Below are two statements regarding last week’s Rosh Chodesh davening by women at the Kotel. Although not stated below, the Women of the Wall have more than a few Anglo-Israeli Modern Orthodox and Open Orthodox women in their ranks, some of them from Bergen County and Riverdale. Also, in a poll done by the Israeli Democracy Institute in Tel Aviv, 48% of Israel’s Jewish population, including 64% of its secular citizens, support the Women of the Wall. Thirty-eight percent of all respondents said they were opposed to the idea, while 51.8% of men and 46% of women supported the notion.
When the same respondents were told that the actions of WOW were not illegal and approved by the Supreme Court in Israel (according to the April 2013 Sobel District Court decision, WOW have the legal right to pray with the Torah scroll), overall support jumped to 56%. About 27% of traditional and self-described “religious” Jews supported the movement, while no haredim supported it. There are approximately 800,000 haredim living in Israel in a population of 6,000,000 Jews. The statements below were released on the same day by both organizations and are edited for tense.
Women For the Wall: Smuggling Torah in a Duffel Bag is Desecration
The Reform-led Women of the Wall expressed disdain for sacred Jewish objects by attempting to sneak a Torah scroll past police in a duffel bag. Jewish tradition demands that a Torah scroll be treated with utmost respect, and police were shocked to discover the scroll during a routine check of WOW members as they entered the Kotel Plaza.
“We are extremely disappointed that WOW would misuse a holy Torah Scroll in this way,” commented Ronit Peskin, Director of Women For the Wall. “This is a desecration of something sacred to the entire Jewish nation.”
Leah Aharoni, co-founder of Women For the Wall, explained, “WOW’s Chairperson, Anat Hoffman, has said that even the Wall itself has no special sanctity to her, but is simply a place of opportunity. Today they have taken it a step further, expressing disdain for sacred Jewish objects, the police, and Israeli civil law in one fell swoop.”
Bringing a private Sefer Torah into the Kotel Plaza is against police regulations, in order to prevent theft of the Torah scrolls provided to the public at the site. Another group hoping to bring a family Torah scroll to a Bar Mitzvah was also denied entry that morning; they, however, did not attempt to circumvent regulation or provoke arrest by bringing the Torah in a bag without proper respect.
Observers noted that Women of the Wall may be striving for renewed attention, as Women For the Wall have both shown that the majority of Israeli women stand against WOW, and have halted raucous counter-demonstrations by young men. On Rosh Chodesh a single disturbed man blowing bubbles was the worst counter-reaction to the WOW presence.

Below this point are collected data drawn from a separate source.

import Mathlib
import Summits.PneNP.PneNP.Theorems.OverlapGapAlgebraSearchHardWindowSequentialLocalReach
import Summits.PneNP.PneNP.Theorems.OverlapGapAlgebraSearchHardWindowSequentialLocalLens

/-!
# PneNP / OverlapGapAlgebra — `SearchHardWindow` / `SolvableImpliesStableSection`:
# SEQUENTIAL LOCAL RULES are ℓ²-stable (2/4, part b) — the pieces of the cone recursion

Support for cruxes `stmt-PneNP-2460` and `stmt-PneNP-2463` (the sequential local rung). For an
instance `Φ` of `F_k(n, m)` and a root `v`, the INCREASING CONE of `v` (within the allowed
clause set `A`) is the set of variables reached from `v` by chains of co-occurring variables with
increasing labels; `T_A(Φ, v)` denotes its size (written out as a `Finset.card`, no definition).
This file assembles the ingredients of the second-moment recursion
`∑_Φ T(Φ,v)² ≤ N(1 + β) + (β(1 + k² + β)/n) ∑_{u > v} ∑_Φ T(Φ,u)²`, `β = mk²/n` (file 2/4 c):

* `shwSeq_T_le_one_add_sum`, `shwSeq_T_sq_le` — first-hop decomposition + Cauchy–Schwarz:
  `T(Φ,v)² ≤ (1 + #hops(v)) (1 + ∑_{hops (c,p,q)} T_{∖c}(Φ, u_{cq})²)`;
* `shwSeq_card_hops_le`, `shwSeq_card_hops_le_off` — `#hops(v) ≤ k·deg(v)`, and
  `≤ k² + k·deg_{≠c}(v)`;
* `shwSeq_sum_slot_indicator`, `shwSeq_card_pair_mul_le` — `#{Φ : slot holds v} = N/n`,
  `#{y : (y p).1 = v ∧ (y q).1 = u}·n² ≤ #clauses-contents` (`v ≠ u`);
* `shwSeq_T_erase_update`, `shwSeq_sum_clause_factor` — the avoiding cone is blind to the avoided
  clause; clause factorisation;
* `shwSeq_slot_exchange_T` — exchange bound: conditioning on a slot holding the label `v < u`
  costs the avoiding cone of `u` at most the factor `1/n`;
* `shwSeq_termB_u` — the conditioned, weighted second moment of one hop:
  `∑_Φ [Φcp = v, Φcq = u] (1 + #hops(v)) T_{∖c}(Φ,u)² ≤ (1 + k² + mk²/n)/n² · ∑_Φ T(Φ,u)²`.
No definitions; axioms `propext`, `Classical.choice`, `Quot.sound`.
-/

set_option linter.dupNamespace false -- `Summit.PneNP.PneNP.…`: summit = sub-problem (D-0017)

namespace Summit.PneNP.PneNP.Theorems

open Finset
open scoped Classical

section SeqPrep

variable {m k n : ℕ}

/-! ### First hop + Cauchy–Schwarz -/

/-- The increasing cone of `v` is `{v}` plus the avoiding cones behind the hops from `v`. -/
theorem shwSeq_cone_subset (Φ : (Fin m → Fin k → Fin n × Bool)) (v : Fin n) :
    ((Finset.univ : Finset (Fin n)).filter fun ww =>
        (∃ (ll : ℕ) (xx : ℕ → Fin n), xx 0 = v ∧ xx ll = ww ∧ ∀ ss : ℕ, ss < ll →
          (xx ss < xx (ss + 1) ∧ ∃ cc ∈ (Finset.univ : Finset (Fin m)), ∃ pp qq : Fin k,
            (Φ cc pp).1 = xx ss ∧ (Φ cc qq).1 = xx (ss + 1)))) ⊆
      {v} ∪ (((Finset.univ : Finset (Fin m × Fin k × Fin k)).filter fun tt =>
          (Φ tt.1 tt.2.1).1 = v ∧ v < (Φ tt.1 tt.2.2).1)).biUnion fun tt => (Finset.univ : Finset (Fin n)).filter fun ww =>
        (∃ (ll : ℕ) (xx : ℕ → Fin n), xx 0 = ((Φ tt.1 tt.2.2).1) ∧ xx ll = ww ∧ ∀ ss : ℕ, ss < ll →
          (xx ss < xx (ss + 1) ∧ ∃ cc ∈ ((Finset.univ : Finset (Fin m)).erase tt.1), ∃ pp qq : Fin k,
            (Φ cc pp).1 = xx ss ∧ (Φ cc qq).1 = xx (ss + 1))) := by
  intro w hw
  rw [Finset.mem_filter] at hw
  rcases shwSeq_reach_cases Φ _ v w hw.2 with hwv | ⟨c, _, p, q, hp, hlt, hreach⟩
  · exact Finset.mem_union_left _ (Finset.mem_singleton.2 hwv)
  · refine Finset.mem_union_right _ (Finset.mem_biUnion.2 ⟨(c, p, q), ?_, ?_⟩)
    · exact Finset.mem_filter.2 ⟨Finset.mem_univ _, hp, hlt⟩
    · exact Finset.mem_filter.2 ⟨Finset.mem_univ _, hreach⟩

/-- `T(Φ,v) ≤ 1 + ∑_{hops (c,p,q)} T_{∖c}(Φ, u_{cq})`. -/
theorem shwSeq_T_le_one_add_sum (Φ : (Fin m → Fin k → Fin n × Bool)) (v : Fin n) :
    ((((Finset.univ : Finset (Fin n)).filter fun ww => (∃ (ll : ℕ) (xx : ℕ → Fin n), xx 0 = v ∧ xx ll = ww ∧ ∀ ss : ℕ, ss < ll →
          (xx ss < xx (ss + 1) ∧ ∃ cc ∈ (Finset.univ : Finset (Fin m)), ∃ pp qq : Fin k,
            (Φ cc pp).1 = xx ss ∧ (Φ cc qq).1 = xx (ss + 1)))).card : ℕ) : ℝ) ≤
      1 + ∑ tt ∈ ((Finset.univ : Finset (Fin m × Fin k × Fin k)).filter fun tt =>
          (Φ tt.1 tt.2.1).1 = v ∧ v < (Φ tt.1 tt.2.2).1),
        ((((Finset.univ : Finset (Fin n)).filter fun ww => (∃ (ll : ℕ) (xx : ℕ → Fin n), xx 0 = ((Φ tt.1 tt.2.2).1) ∧ xx ll = ww ∧ ∀ ss : ℕ, ss < ll →
          (xx ss < xx (ss + 1) ∧ ∃ cc ∈ ((Finset.univ : Finset (Fin m)).erase tt.1), ∃ pp qq : Fin k,
            (Φ cc pp).1 = xx ss ∧ (Φ cc qq).1 = xx (ss + 1)))).card : ℕ) : ℝ) := by
  have h := Finset.card_le_card (shwSeq_cone_subset Φ v)
  have h2 := (h.trans (Finset.card_union_le _ _)).trans
    (Nat.add_le_add_left Finset.card_biUnion_le _)
  rw [Finset.card_singleton] at h2
  exact_mod_cast h2

/-- `T(Φ,v)² ≤ (1 + #hops(v))·(1 + ∑_{hops (c,p,q)} T_{∖c}(Φ, u_{cq})²)` (Cauchy–Schwarz). -/
theorem shwSeq_T_sq_le (Φ : (Fin m → Fin k → Fin n × Bool)) (v : Fin n) :
    ((((Finset.univ : Finset (Fin n)).filter fun ww => (∃ (ll : ℕ) (xx : ℕ → Fin n), xx 0 = v ∧ xx ll = ww ∧ ∀ ss : ℕ, ss < ll →
          (xx ss < xx (ss + 1) ∧ ∃ cc ∈ (Finset.univ : Finset (Fin m)), ∃ pp qq : Fin k,
            (Φ cc pp).1 = xx ss ∧ (Φ cc qq).1 = xx (ss + 1)))).card : ℕ) : ℝ) ^ 2 ≤
      (1 + ((((Finset.univ : Finset (Fin m × Fin k × Fin k)).filter fun tt =>
          (Φ tt.1 tt.2.1).1 = v ∧ v < (Φ tt.1 tt.2.2).1)).card : ℝ)) * (1 + ∑ tt ∈ ((Finset.univ : Finset (Fin m × Fin k × Fin k)).filter fun tt =>
          (Φ tt.1 tt.2.1).1 = v ∧ v < (Φ tt.1 tt.2.2).1),
        ((((Finset.univ : Finset (Fin n)).filter fun ww => (∃ (ll : ℕ) (xx : ℕ → Fin n), xx 0 = ((Φ tt.1 tt.2.2).1) ∧ xx ll = ww ∧ ∀ ss : ℕ, ss < ll →
          (xx ss < xx (ss + 1) ∧ ∃ cc ∈ ((Finset.univ : Finset (Fin m)).erase tt.1), ∃ pp qq : Fin k,
            (Φ cc pp).1 = xx ss ∧ (Φ cc qq).1 = xx (ss + 1)))).card : ℕ) : ℝ) ^ 2) := by
  have h1 := shwSeq_T_le_one_add_sum Φ v
  have h0 : (0 : ℝ) ≤ ((((Finset.univ : Finset (Fin n)).filter fun ww => (∃ (ll : ℕ) (xx : ℕ → Fin n), xx 0 = v ∧ xx ll = ww ∧ ∀ ss : ℕ, ss < ll →
          (xx ss < xx (ss + 1) ∧ ∃ cc ∈ (Finset.univ : Finset (Fin m)), ∃ pp qq : Fin k,
            (Φ cc pp).1 = xx ss ∧ (Φ cc qq).1 = xx (ss + 1)))).card : ℕ) : ℝ) := Nat.cast_nonneg _
  exact (pow_le_pow_left₀ h0 h1 2).trans (shwSeq_sq_one_add_sum_le _ _)

/-! ### Counting hops -/

/-- `#hops(v) ≤ k · deg(v)` (slot-degree of `v`). -/
theorem shwSeq_card_hops_le (Φ : (Fin m → Fin k → Fin n × Bool)) (v : Fin n) :
    (((Finset.univ : Finset (Fin m × Fin k × Fin k)).filter fun tt =>
          (Φ tt.1 tt.2.1).1 = v ∧ v < (Φ tt.1 tt.2.2).1)).card ≤
      k * ((Finset.univ : Finset (Fin m × Fin k)).filter fun cp => (Φ cp.1 cp.2).1 = v).card := by
  set D := (Finset.univ : Finset (Fin m × Fin k)).filter fun cp => (Φ cp.1 cp.2).1 = v with hD
  have hsub : ((Finset.univ : Finset (Fin m × Fin k × Fin k)).filter fun tt =>
          (Φ tt.1 tt.2.1).1 = v ∧ v < (Φ tt.1 tt.2.2).1) ⊆ (D ×ˢ (Finset.univ : Finset (Fin k))).image
      fun x => (x.1.1, x.1.2, x.2) := by
    intro tt htt
    rw [Finset.mem_filter] at htt
    rw [Finset.mem_image]
    refine ⟨((tt.1, tt.2.1), tt.2.2), ?_, ?_⟩
    · rw [Finset.mem_product]
      exact ⟨Finset.mem_filter.2 ⟨Finset.mem_univ _, htt.2.1⟩, Finset.mem_univ _⟩
    · rfl
  calc (((Finset.univ : Finset (Fin m × Fin k × Fin k)).filter fun tt =>
          (Φ tt.1 tt.2.1).1 = v ∧ v < (Φ tt.1 tt.2.2).1)).card ≤ _ := Finset.card_le_card hsub
    _ ≤ (D ×ˢ (Finset.univ : Finset (Fin k))).card := Finset.card_image_le
    _ = k * D.card := by rw [Finset.card_product, Finset.card_univ, Fintype.card_fin, mul_comm]

/-- `#hops(v) ≤ k² + k · deg_{≠c}(v)`. -/
theorem shwSeq_card_hops_le_off (Φ : (Fin m → Fin k → Fin n × Bool)) (v : Fin n) (c : Fin m) :
    (((Finset.univ : Finset (Fin m × Fin k × Fin k)).filter fun tt =>
          (Φ tt.1 tt.2.1).1 = v ∧ v < (Φ tt.1 tt.2.2).1)).card ≤ k * k +
      k * ((Finset.univ : Finset (Fin m × Fin k)).filter fun cp =>
        cp.1 ≠ c ∧ (Φ cp.1 cp.2).1 = v).card := by
  set H := ((Finset.univ : Finset (Fin m × Fin k × Fin k)).filter fun tt =>
          (Φ tt.1 tt.2.1).1 = v ∧ v < (Φ tt.1 tt.2.2).1) with hH
  set D := (Finset.univ : Finset (Fin m × Fin k)).filter fun cp => cp.1 ≠ c ∧ (Φ cp.1 cp.2).1 = v
    with hD
  rw [← Finset.card_filter_add_card_filter_not (fun tt : Fin m × Fin k × Fin k => tt.1 = c)]
  refine Nat.add_le_add ?_ ?_
  · have hsub : H.filter (fun tt => tt.1 = c) ⊆
        (Finset.univ : Finset (Fin k × Fin k)).image fun pq => (c, pq.1, pq.2) := by
      intro tt htt
      rw [Finset.mem_filter] at htt
      rw [Finset.mem_image]
      exact ⟨(tt.2.1, tt.2.2), Finset.mem_univ _, by rw [← htt.2]⟩
    calc (H.filter fun tt => tt.1 = c).card ≤ _ := Finset.card_le_card hsub
      _ ≤ (Finset.univ : Finset (Fin k × Fin k)).card := Finset.card_image_le
      _ = k * k := by rw [Finset.card_univ, Fintype.card_prod, Fintype.card_fin]
  · have hsub : H.filter (fun tt => ¬ tt.1 = c) ⊆ (D ×ˢ (Finset.univ : Finset (Fin k))).image
        fun x => (x.1.1, x.1.2, x.2) := by
      intro tt htt
      rw [Finset.mem_filter, hH, Finset.mem_filter] at htt
      rw [Finset.mem_image]
      refine ⟨((tt.1, tt.2.1), tt.2.2), ?_, ?_⟩
      · rw [Finset.mem_product]
        exact ⟨Finset.mem_filter.2 ⟨Finset.mem_univ _, htt.2, htt.1.2.1⟩, Finset.mem_univ _⟩
      · rfl
    calc (H.filter fun tt => ¬ tt.1 = c).card ≤ _ := Finset.card_le_card hsub
      _ ≤ (D ×ˢ (Finset.univ : Finset (Fin k))).card := Finset.card_image_le
      _ = k * D.card := by rw [Finset.card_product, Finset.card_univ, Fintype.card_fin, mul_comm]

/-! ### Lens laws for clauses and slots, and the basic counts -/

/-- Two literals carry a given variable. -/
theorem shwSeq_card_lit_fst (v : Fin n) :
    ((Finset.univ : Finset (Fin n × Bool)).filter fun ℓ => ℓ.1 = v).card = 2 := by
  have : ((Finset.univ : Finset (Fin n × Bool)).filter fun ℓ => ℓ.1 = v) =
      ({v} : Finset (Fin n)) ×ˢ (Finset.univ : Finset Bool) := by
    ext ℓ
    simp only [Finset.mem_filter, Finset.mem_univ, true_and, Finset.mem_product,
      Finset.mem_singleton, and_true]
  rw [this, Finset.card_product, Finset.card_singleton, Finset.card_univ, Fintype.card_bool]

/-- `shwSeq_lens_exchange` with the ambient decidability instances (use-site form). -/
theorem shwSeq_lens_exchange' {S X : Type*} [Fintype S] [Fintype X] (ρ : S → X) (υ : S → X → S)
    (h1 : ∀ s x, ρ (υ s x) = x) (h2 : ∀ s x x', υ (υ s x) x' = υ s x')
    (h3 : ∀ s, υ s (ρ s) = s) (P : X → Prop) [DecidablePred P] (G : S → ℝ)
    (hmono : ∀ s, P (ρ s) → ∀ x, G s ≤ G (υ s x)) :
    (Fintype.card X : ℝ) * ∑ s ∈ (univ : Finset S).filter (fun s => P (ρ s)), G s ≤
      (((univ : Finset X).filter P).card : ℝ) * ∑ s, G s := by
  convert shwSeq_lens_exchange ρ υ h1 h2 h3 P G hmono

/-- Slot lens, law 1. -/
theorem shwSeq_slot_read_write (Φ : (Fin m → Fin k → Fin n × Bool)) (c : Fin m) (j : Fin k) (ℓ : Fin n × Bool) :
    (Function.update Φ c (Function.update (Φ c) j ℓ)) c j = ℓ := by
  simp

/-- Slot lens, law 2. -/
theorem shwSeq_slot_write_write (Φ : (Fin m → Fin k → Fin n × Bool)) (c : Fin m) (j : Fin k) (ℓ ℓ' : Fin n × Bool) :
    Function.update (Function.update Φ c (Function.update (Φ c) j ℓ)) c
        (Function.update ((Function.update Φ c (Function.update (Φ c) j ℓ)) c) j ℓ') =
      Function.update Φ c (Function.update (Φ c) j ℓ') := by
  simp only [Function.update_self, Function.update_idem]

/-- Slot lens, law 3. -/
theorem shwSeq_slot_write_read (Φ : (Fin m → Fin k → Fin n × Bool)) (c : Fin m) (j : Fin k) :
    Function.update Φ c (Function.update (Φ c) j (Φ c j)) = Φ := by
  simp only [Function.update_eq_self]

Women For the Wall called upon WOW to respect those who value Jewish tradition as it has been done since the time of King Solomon. Peskin added, “WOW has refused to immediately avail themselves at the new Ezrat Yisrael plaza commissioned by Minister of Religious Services Naftali Bennett, or the many Torah scrolls available at that site. Instead it insists upon disturbing traditional practices at the site commissioned for traditional Jewish prayer, and all of us who wish to pray quietly in that fashion. Today besides their loud singing and general disturbance, they tried to provoke arrest while treating a Torah scroll like hand luggage. How can they claim to be fighting for the rights of women, when they trample the rights of so many more women to pray undisturbed?”
Women Of the Wall: Torah Banned from Entering the Western Wall
Two-hundred Women of the Wall prayed at the Kotel this past Rosh Chodesh, though they got off to a late start. The delay at the security entrance to the holy site occurred when the multi-denominational women’s prayer group requested to enter with their Torah scroll. The Torah is central in the prayer on Rosh Chodesh and it is also the focus of the Catch 22 entrapping women’s equal rights to free prayer at the Kotel. Rabbi Shmuel Rabinowitz and the Western Wall Heritage Foundation enforce a policy forbidding entrance to the Kotel with a Torah scroll, claiming that the Western Wall has 300 scrolls for “public use.” Women of the Wall have been repeatedly denied use of these public Torah scrolls, and therefor requested entrance with their own scrolls, only to be denied that as well. The result of these policies is a systematic discrimination of women, prohibiting equal rights to religious practice and free expression in the Western Wall as a public holy space.
When refused entrance and with no safe space to store the Torah, leaders of Women of the Wall stood vigil outside the Western Wall with the Torah while the group prayed in the women’s section.
Women of the Wall are currently involved in negotiations with the government, through Cabinet Secretary Avichai Mendelblit, over the creation of a third, fully integrated, equal prayer section at the Kotel, which will accommodate women’s prayers. Until the plans for this section have been fully implemented at the Western Wall, the group remains dedicated to their right to pray freely, including reading from the Torah scroll, in the women’s section.